While techniques such as those implemented with the RBT tool improve on the CBL response, there are still inherent problems that could not be eliminated, such as sensitivity to microannuli and low sensitivity to local channels. An improved tool, the pulse echo tool (PET), uses ultrasonic frequency (appx. 500 X 103 cycles/sec [appx. 500 kHz]) to measure cement/casing bond and casing ID and wall thickness. The use of a double helix array of eight transducers, each independently measuring casing bond, ID, and wall thickness, allows detection of local channels in the cement and a detailed analysis of casing conditions. The radial measurement principle reduces the effect of formation signal and allows the attenuation of the resonant wave even in the presence of a small microannulus.
A "logging well" has been constructed by the U.S. Environmental Protection Agency (EPA) to evaluate downhole tool response to cement channels. This test well was constructed with numerous sizes and weights of casings and has specially constructed flaws on the casing circumference to produce channels of variable lengths and widths. A detailed analysis of the ability of the CBL, RBT, and PET logs to detect these channels is presented.
Cement evaluation logging tools are designed specifically to evaluate casing annular conditions and are constructed to make measurements that can be related to cement quantity, compressive strength, and bonding to pipe and formation, with the determination of cement isolation being the major objective of the log response. For oil and gas production purposes, fluid or gas migration in the annulus is economically undesirable, but in underground injection wells, it is imperative that there is no significant fluid movement into an underground source of drinking water through vertical channels adjacent to the wellbore. EPA underground injection control regulations require all Class II injection wells to demonstrate mechanical integrity before operations begin and at least once every 5 years thereafter.
In July 1981, a research project was founded by the EPA to establish guidelines for mechanical integrity verification. As part of this project, a special logging well was constructed to determine present industry capability to evaluate cement bond between the cement/casing and cement/formation in injection wells. Service companies were invited to run their cement evaluation logging tools and to provide a complete interpretation of the condition of the cement before leaving the job site. The logging tools used in the initial test were of two basic generations: the first was the CBL with a low-frequency acoustic signal and a single-transmitter/dual-receiver combination, and the second was an ultrasonic tool with eight transducers in a helical array. On the basis of the test results, logging procedures for determining mechanical integrity in injection wells were established.
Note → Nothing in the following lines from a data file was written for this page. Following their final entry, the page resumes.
import Literature.NumberTheory.LFunctions.VinogradovKorobovTrigIntegral
import HarnessLib

/-!
# Khale 2024, Lemma 7.1 and (7.1)–(7.2): the trigonometric inequality for `L(s, χ^j)`

Topic `Literature/NumberTheory/LFunctions`.  Everything in this file is PROVED; the only `def` is
the coefficient family `khaleB a₁ a₂` of (7.2) (no named fact is introduced).
**§7 of T. Khale, *An explicit Vinogradov–Korobov zero-free region for Dirichlet L-functions*,
Q. J. Math. 75 (2024) = arXiv:2210.06457v1 (pp. 17–18)**:

> (7.1)–(7.2) For real `a₁, a₂` put `b₄ = 1`, `b₃ = 4(a₁ + a₂)`, `b₂ = 4(1 + a₁² + a₂² + 4a₁a₂)`,
> `b₁ = (a₁ + a₂)(12 + 16a₁a₂)`, `b₀ = b₂ − 1 + 8(a₁a₂)²`; then
> `Σ_{j=0}^{4} b_j cos(jθ) = 8(a₁ + cos θ)²(a₂ + cos θ)² ≥ 0`.
>
> **Lemma 7.1.** `∫_{−∞}^{∞} (1/cosh²u) Σ_{j=1}^{4} b_j log|L(σ + η + ijt₁ + iut₂, χ^j)| du ≥ −2b₀ log ζ(1 + η)`.

This is the `L`-function version of Ford's Lemma 5.1 (*Zero-free regions for the Riemann zeta
function*, 2002), whose `ζ` version for every degree is the tree's `FordTrig.mty_lemma_4_4_core`
(`VinogradovKorobovTrigIntegral.lean`); we follow that file line by line, inserting the character:
`log|L(s, ψ)| = Σ_p Re(−log(1 − ψ(p)p^{−s}))` (Mathlib's
`DirichletCharacter.LSeries_eulerProduct_exp_log`), the Mercator series of one Euler factor on a
vertical line with the phase `arg χ(p)` (`ψ = χ^j`, `χ^j(p) = e^{ij arg χ(p)}` for `p ∤ q` and `= 0`
for `p ∣ q`, including `j = 0`), Ford's (5.3) `∫ cos(φ + yu)/cosh²u du = U(y) cos φ`,
`0 ≤ U ≤ 2` (`Literature/Analysis/SpecialFunctions/SechSqFourier.lean`), two dominated-convergence
interchanges, and the pointwise inequality `Σ_{j=1}^{K} b_j cos(jx) ≥ −b₀`
(`FordTrig.sum_mul_cos_ge`) at `x = m(t₁ log p − arg χ(p))`; the primes `p ∣ q` contribute `0` on
the left and `≤ 0` on the right.  As in the `ζ` file the result is proved for every non-negative
cosine polynomial (`IsNonnegTrigPoly K b`) and every real part `σ > 1`, with `−2b₀ log ζ(σ)` on the
right (`KhaleL71.lemma71_core`, `KhaleL71.lemma71`); the printed form with `σ + η ≥ 1 + η` and
`ζ(1 + η)` follows from the monotonicity of `ζ` on `(1, ∞)` (`KhaleL71.lemma71_printed`).

## Main statements

* `khaleB a₁ a₂`, `KhaleL71.trigPoly_khaleB` — (7.2) and the identity (7.1);
  `KhaleL71.isNonnegTrigPoly_khaleB` — for `a₁, a₂ ≥ 0` with `b₀ < b₁` it is an admissible polynomial;
  `KhaleL71.khaleB_values` — the values `b₀ = 10.01055, …, b₅ = 33.3275` at `a₁ = 0.225, a₂ = 0.9`
  (proof of Lemma 9.1).
* `KhaleL71.hasSum_eulerLogRe_char` — `log|L(s, ψ)| = Σ_p Re(−log(1 − ψ(p)p^{−s}))`, `Re s > 1`.
* `KhaleL71.lemma71_core`, `KhaleL71.lemma71`, `KhaleL71.lemma71_printed` — **Lemma 7.1**.

## References

* T. Khale, arXiv:2210.06457v1, §7: (7.1), (7.2), Lemma 7.1 (pp. 17–18). [Khale2024]
* K. Ford, *Zero-free regions for the Riemann zeta function*, Number Theory for the Millennium II
  (2002), 25–56 = arXiv:1910.08205, Lemma 5.1, (5.2)–(5.4). [Ford2002Millennium]
-/

noncomputable section

open Complex Real MeasureTheory Finset Filter
open scoped Topology

namespace Literature.NumberTheory.LFunctions

/-- **Khale's coefficients (7.2)**: `b₄ = 1`, `b₃ = 4(a₁ + a₂)`, `b₂ = 4(1 + a₁² + a₂² + 4a₁a₂)`,
`b₁ = (a₁ + a₂)(12 + 16a₁a₂)`, `b₀ = b₂ − 1 + 8(a₁a₂)²` (and `0` beyond degree `4`).
[cite: Khale2024, (7.2)] -/
def khaleB (a₁ a₂ : ℝ) : ℕ → ℝ
  | 0 => 4 * (1 + a₁ ^ 2 + a₂ ^ 2 + 4 * a₁ * a₂) - 1 + 8 * (a₁ * a₂) ^ 2
  | 1 => (a₁ + a₂) * (12 + 16 * a₁ * a₂)
  | 2 => 4 * (1 + a₁ ^ 2 + a₂ ^ 2 + 4 * a₁ * a₂)
  | 3 => 4 * (a₁ + a₂)
  | 4 => 1
  | _ + 5 => 0

namespace KhaleL71

open FordTrig Literature.Analysis.SpecialFunctions

/-! ## (7.1): `Σ_{j=0}^{4} b_j cos(jθ) = 8(a₁ + cos θ)²(a₂ + cos θ)² ≥ 0` -/

/-- **(7.1)**: `Σ_{j=0}^{4} b_j cos(jθ) = 8(a₁ + cos θ)²(a₂ + cos θ)²`. [cite: Khale2024, (7.1)] -/
theorem trigPoly_khaleB (a₁ a₂ θ : ℝ) :
    trigPoly 4 (khaleB a₁ a₂) θ = 8 * (a₁ + Real.cos θ) ^ 2 * (a₂ + Real.cos θ) ^ 2 := by
  rw [trigPoly]
  simp only [Finset.sum_range_succ, Finset.sum_range_zero, zero_add, khaleB]
  push_cast
  simp only [zero_mul, Real.cos_zero, mul_one, one_mul]
  have h2 : Real.cos (2 * θ) = 2 * Real.cos θ ^ 2 - 1 := Real.cos_two_mul θ
  have h3 : Real.cos (3 * θ) = 4 * Real.cos θ ^ 3 - 3 * Real.cos θ := Real.cos_three_mul θ
  have h4 : Real.cos (4 * θ) = 8 * Real.cos θ ^ 4 - 8 * Real.cos θ ^ 2 + 1 := by
    rw [show (4 : ℝ) * θ = 2 * (2 * θ) by ring, Real.cos_two_mul, h2]; ring
  rw [h2, h3, h4]
  ring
Since the EPA test, new ratiometric logging techniques have been introduced that eliminate many of the inherent CBL problems. Calibrated CBL, RBT, and PET logs have been run on the logging well, and a detailed analysis of the three log responses to channels is presented. The results of this analysis should contribute to a better understanding of the ability of currently available technology to evaluate the cement integrity of the cased wellbore properly.